Can't say enough good things about slonik. Have been using it in production for a while now and I love it. For people like me who believe "abstracting away SQL" is a mistake, but still want protections against SQL injections and a nice API, slonik is a godsend.


Same, I really like this approach. Some of the benefits are:

- better separation of concerns

- better integration with SQL tools (syntax highlighting, autocompletion, etc)

- way easier to run/test/debug your queries into a database client

- better languages analysis of your projects (e.g. % of SQL in your GitHub/GitLab repo)

--

If anyone interested in applying this approach in your Python projects, I recommend this package: https://github.com/mcfunley/pugsql


I wonder if the JIT compiling will work asynchronously - from the readme it's getting the types from the live database schema.


Its actually doing the with what looks like a custom async messaging queu. Pretty cool.


I came here to mention a similar approach, which last time I looked was a very compelling experiment[1], but its original author has actually built out a real library, Zapatos[2] which looks very very good.
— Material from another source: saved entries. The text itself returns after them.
/-! ### Uniformly local dissipation of the limit -/

/-- **Uniformly local dissipation from apex-wise scale-invariant bounds** (the hypothesis `hG` of
`Seregin2019.exists_restart_weakL3`; in print `E(w, ϱ; z₀) ≤ Θ ≤ c(M,N)`). Let `(w, π)` be a
suitable weak solution in every `Q(a)` with `C(ϱ; z)[w] ≤ K` and `D(ϱ; z)[π] ≤ K` for every apex
`z` with `z.1 ≤ 0` and every `ϱ > 0`. Then `w` has a weak spatial gradient on `]-∞,0[ × ℝ³` whose
dissipation on the boxes `]-T,0[ × B(x₀,R)` is bounded independently of `x₀`. Proof: verbatim the
tree's `ESSBlowup.exists_weakGradient_uniform_dissipation` (Lemarié-Rieusset's absolute local
energy bound `localEnergyBound` on the cylinders `Q_ρ(t₁,x₀)`, `t₁ ↑ 0`, then monotone
convergence), with the global bound of the `L³` case replaced by `K`.
[cite: Seregin2019, §4 p. 8 (Θ(w,r,ϱ;z₀) ≤ c(M,N) for the ancient solution)] [cite: LemarieRieusset2016, proof of Thm. 14.4 (absolute local energy bound)] -/
theorem exists_weakGradient_uniform_dissipation_of_bounds
    (hw : ∀ a : ℝ, 0 < a → IsSuitableWeakSolutionInBall a (0 : ℝ × EuclideanSpace ℝ (Fin 3)) w π)
    {K : ℝ≥0}
    (hC : ∀ z : ℝ × EuclideanSpace ℝ (Fin 3), z.1 ≤ 0 → ∀ ϱ : ℝ, 0 < ϱ → cknC ϱ z w ≤ K)
    (hD : ∀ z : ℝ × EuclideanSpace ℝ (Fin 3), z.1 ≤ 0 → ∀ ϱ : ℝ, 0 < ϱ → cknD ϱ z π ≤ K) :
    ∃ G : ℝ → EuclideanSpace ℝ (Fin 3) → EuclideanSpace ℝ (Fin 3) →L[ℝ] EuclideanSpace ℝ (Fin 3),
      HasWeakSpatialGradientOn (slab (EuclideanSpace ℝ (Fin 3)) (Iio 0) isOpen_Iio) w G ∧
      ∀ T : ℝ, 0 < T → ∀ R : ℝ, 0 < R → ∃ C : ℝ≥0∞, C ≠ ∞ ∧ ∀ x₀ : EuclideanSpace ℝ (Fin 3),
        ∫⁻ z in Ioo (-T) 0 ×ˢ ball x₀ R, ENNReal.ofReal (frobeniusNormSq (G z.1 z.2)) ≤ C := by
  have hslab := ESSBlowup.isSuitableWeakSolutionOn_halfspace hw
  obtain ⟨G, hG, -, -⟩ := hslab.localEnergy
  refine ⟨G, hG, fun T hT R hR => ?_⟩
  obtain ⟨c₁, c₂, c₃, c₄, H⟩ := localEnergyBound one_pos
  -- the radius `ρ = 2 (R + √T + 1)`: `ρ/2 ≥ R`, `(ρ/2)² ≥ T + 1`
  set ρ : ℝ := 2 * (R + Real.sqrt T + 1) with hρ
  have hρpos : 0 < ρ := by rw [hρ]; positivity
  have hρR : R ≤ 1 / 2 * ρ := by rw [hρ]; linarith [Real.sqrt_nonneg T]
  have hρT : T + 1 ≤ (1 / 2 * ρ) ^ 2 := by
    have h1 : Real.sqrt T ^ 2 = T := Real.sq_sqrt hT.le
    have h2 : 1 / 2 * ρ = R + Real.sqrt T + 1 := by rw [hρ]; ring
    rw [h2]
    nlinarith [Real.sqrt_nonneg T, hR.le]
  set Cb : ℝ≥0∞ := (K : ℝ≥0∞) with hCb
  have hCbfin : Cb ≠ ⊤ := ENNReal.coe_ne_top
  -- the uniform bound
  set B : ℝ≥0∞ := ENNReal.ofReal (1 / 2 * ρ) *
    (c₁ * ENNReal.ofReal ((1 / 2 : ℝ) ^ 2) * Cb ^ (2 / 3 : ℝ) +
      c₂ * ENNReal.ofReal (((1 / 2 : ℝ) ^ 2)⁻¹) * Cb +
      c₃ * ENNReal.ofReal (((1 / 2 : ℝ) ^ 2)⁻¹) * Cb ^ (2 / 3 : ℝ) * Cb ^ (1 / 3 : ℝ)) with hB
  have hBfin : B ≠ ⊤ := by
    refine ENNReal.mul_ne_top ENNReal.ofReal_ne_top (ENNReal.add_ne_top.2 ⟨ENNReal.add_ne_top.2 ⟨?_, ?_⟩, ?_⟩)
    · exact ENNReal.mul_ne_top (ENNReal.mul_ne_top ENNReal.coe_ne_top ENNReal.ofReal_ne_top)
        (ENNReal.rpow_ne_top_of_nonneg (by norm_num) hCbfin)
    · exact ENNReal.mul_ne_top (ENNReal.mul_ne_top ENNReal.coe_ne_top ENNReal.ofReal_ne_top) hCbfin
    · exact ENNReal.mul_ne_top (ENNReal.mul_ne_top (ENNReal.mul_ne_top ENNReal.coe_ne_top
        ENNReal.ofReal_ne_top) (ENNReal.rpow_ne_top_of_nonneg (by norm_num) hCbfin))
        (ENNReal.rpow_ne_top_of_nonneg (by norm_num) hCbfin)
  refine ⟨B, hBfin, fun x₀ => ?_⟩
  -- ## the bound on the cylinders hanging from `t₁ ∈ [-1, 0)`
  have hcyl : ∀ t₁ : ℝ, t₁ < 0 → -1 ≤ t₁ →
      ∫⁻ z in parabolicCylinder (1 / 2 * ρ) ((t₁, x₀) : ℝ × EuclideanSpace ℝ (Fin 3)),
        ENNReal.ofReal (frobeniusNormSq (G z.1 z.2)) ≤ B := by
    intro t₁ ht₁ ht₁'
    set z₁ : ℝ × EuclideanSpace ℝ (Fin 3) := (t₁, x₀) with hz₁
    have hcl := ESSBlowup.closure_parabolicCylinder_subset_halfspace hρpos ht₁ x₀
    have hf0 : MemLp (uncurry (0 : ℝ → EuclideanSpace ℝ (Fin 3) → EuclideanSpace ℝ (Fin 3)))
        (ENNReal.ofReal (3 / 2))
        (volume.restrict (slab (EuclideanSpace ℝ (Fin 3)) (Iio 0) isOpen_Iio : Set _)) := by
      have e : uncurry (0 : ℝ → EuclideanSpace ℝ (Fin 3) → EuclideanSpace ℝ (Fin 3)) =
          fun _ => 0 := rfl
      rw [e]
      exact MemLp.zero'
    have key := H _ (3 / 2) 0 w π G hslab (le_refl _) hf0 hG z₁ ρ (1 / 2) hρpos (by norm_num)
      (by norm_num) hcl
    -- `C(ρ) ≤ K`, `D(ρ) ≤ K`, `F = 0`
    have hC' : cknC ρ z₁ w ≤ Cb := hC z₁ ht₁.le ρ hρpos
    have hDle : cknD ρ z₁ π ≤ Cb := hD z₁ ht₁.le ρ hρpos
    have hF : cknF (3 / 2) ρ z₁ (0 : ℝ → EuclideanSpace ℝ (Fin 3) → EuclideanSpace ℝ (Fin 3)) = 0 := by
      rw [cknF]
      simp
    have hF' : cknF (3 / 2) ρ z₁ (0 : ℝ → EuclideanSpace ℝ (Fin 3) → EuclideanSpace ℝ (Fin 3)) ^
        (1 / (3 / 2 : ℝ)) = 0 := by
      rw [hF]
      exact ENNReal.zero_rpow_of_pos (by norm_num)
    rw [hF', mul_zero, zero_mul, add_zero] at key
    have hE : cknE (1 / 2 * ρ) z₁ G ≤
        c₁ * ENNReal.ofReal ((1 / 2 : ℝ) ^ 2) * Cb ^ (2 / 3 : ℝ) +
          c₂ * ENNReal.ofReal (((1 / 2 : ℝ) ^ 2)⁻¹) * Cb +
          c₃ * ENNReal.ofReal (((1 / 2 : ℝ) ^ 2)⁻¹) * Cb ^ (2 / 3 : ℝ) * Cb ^ (1 / 3 : ℝ) := by
      refine le_add_self.trans (key.trans ?_)
      have h23 : cknC ρ z₁ w ^ (2 / 3 : ℝ) ≤ Cb ^ (2 / 3 : ℝ) := ENNReal.rpow_le_rpow hC' (by norm_num)
      have h13 : cknC ρ z₁ w ^ (1 / 3 : ℝ) ≤ Cb ^ (1 / 3 : ℝ) := ENNReal.rpow_le_rpow hC' (by norm_num)
      have hD23 : cknD ρ z₁ π ^ (2 / 3 : ℝ) ≤ Cb ^ (2 / 3 : ℝ) := ENNReal.rpow_le_rpow hDle (by norm_num)
      gcongr
    -- unscale: `∫_{Q} |G|² = (ρ/2) E(ρ/2)`
    have hρ2 : 0 < 1 / 2 * ρ := by positivity
    have hinv : ENNReal.ofReal (1 / 2 * ρ) * (ENNReal.ofReal (1 / 2 * ρ))⁻¹ = 1 :=
      ENNReal.mul_inv_cancel (ENNReal.ofReal_pos.2 hρ2).ne' ENNReal.ofReal_ne_top
    calc ∫⁻ z in parabolicCylinder (1 / 2 * ρ) z₁, ENNReal.ofReal (frobeniusNormSq (G z.1 z.2))
        = ENNReal.ofReal (1 / 2 * ρ) * cknE (1 / 2 * ρ) z₁ G := by
          rw [cknE]
          symm
          calc ENNReal.ofReal (1 / 2 * ρ) * ((ENNReal.ofReal (1 / 2 * ρ))⁻¹ *
                ∫⁻ q in parabolicCylinder (1 / 2 * ρ) z₁, ENNReal.ofReal (frobeniusNormSq (G q.1 q.2)))
              = ENNReal.ofReal (1 / 2 * ρ) * (ENNReal.ofReal (1 / 2 * ρ))⁻¹ *
                ∫⁻ q in parabolicCylinder (1 / 2 * ρ) z₁, ENNReal.ofReal (frobeniusNormSq (G q.1 q.2)) :=
                (mul_assoc _ _ _).symm
            _ = _ := by rw [hinv, one_mul]
      _ ≤ B := by rw [hB]; gcongr
  -- ## the boxes `]-T, t₁[ × B(x₀, R)` with `t₁ = -1/(k+1) ↑ 0`
  set t : ℕ → ℝ := fun k => -(1 / ((k : ℝ) + 1)) with ht
  have htneg : ∀ k, t k < 0 := fun k => by simp only [ht]; exact neg_neg_of_pos (by positivity)
  have htge : ∀ k, -1 ≤ t k := fun k => by
    simp only [ht, neg_le_neg_iff]
    rw [div_le_one (by positivity)]
    linarith [k.cast_nonneg (α := ℝ)]
  have hbox : ∀ k, Ioo (-T) (t k) ×ˢ ball x₀ R ⊆
      parabolicCylinder (1 / 2 * ρ) ((t k, x₀) : ℝ × EuclideanSpace ℝ (Fin 3)) := by
    intro k z hz
    rw [mem_parabolicCylinder]
    obtain ⟨⟨hz1, hz2⟩, hz3⟩ := mem_prod.1 hz
    refine ⟨⟨?_, hz2⟩, lt_of_lt_of_le hz3 hρR⟩
    show t k - (1 / 2 * ρ) ^ 2 < z.1
    linarith [htneg k, hρT, hz1, htge k]
  have hk : ∀ k, ∫⁻ z in Ioo (-T) (t k) ×ˢ ball x₀ R, ENNReal.ofReal (frobeniusNormSq (G z.1 z.2)) ≤ B :=
    fun k => (lintegral_mono_set (hbox k)).trans (hcyl (t k) (htneg k) (htge k))
  -- monotone convergence in `k`
  have hmono : Monotone fun k => Ioo (-T) (t k) ×ˢ ball x₀ R := by
    intro k l hkl
    refine prod_mono (Ioo_subset_Ioo le_rfl ?_) Subset.rfl
    simp only [ht, neg_le_neg_iff]
    exact one_div_le_one_div_of_le (by positivity) (by simpa using hkl)
  have hU : (⋃ k, Ioo (-T) (t k) ×ˢ ball x₀ R) = Ioo (-T) 0 ×ˢ ball x₀ R := by
    rw [← iUnion_prod_const]
    congr 1
    ext s
    simp only [mem_iUnion, mem_Ioo]
    constructor
    · rintro ⟨k, h1, h2⟩; exact ⟨h1, h2.trans (htneg k)⟩
    · rintro ⟨h1, h2⟩
      obtain ⟨k, hk'⟩ := exists_nat_one_div_lt (neg_pos.2 h2)
      exact ⟨k, h1, by simp only [ht]; linarith⟩
  rw [← hU, setLIntegral_iUnion_of_directed _ hmono.directed_le]
  exact iSup_le hk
[1]: https://github.com/jawj/mostly-ormless

[2]: https://jawj.github.io/zapatos/


Looks like Zapatos still requires the user to manually specify param/result types for custom SQL queries?


Zapatos author here. Yes, it does. But for most of what you’d use an ORM for, you probably won’t need custom queries.


Hey I’m not sure this is the best venue, but I’m trying to make the case for getting my org off of sequelize, and your library is right in line with my goals. The hardest sell is going to be publicly visible test coverage. Would you welcome a dedicated effort from an early adopter to introduce tests?


Yes, that would be very welcome. I suggest you keep me in the loop from the start to make sure we end up with something we’re both happy with.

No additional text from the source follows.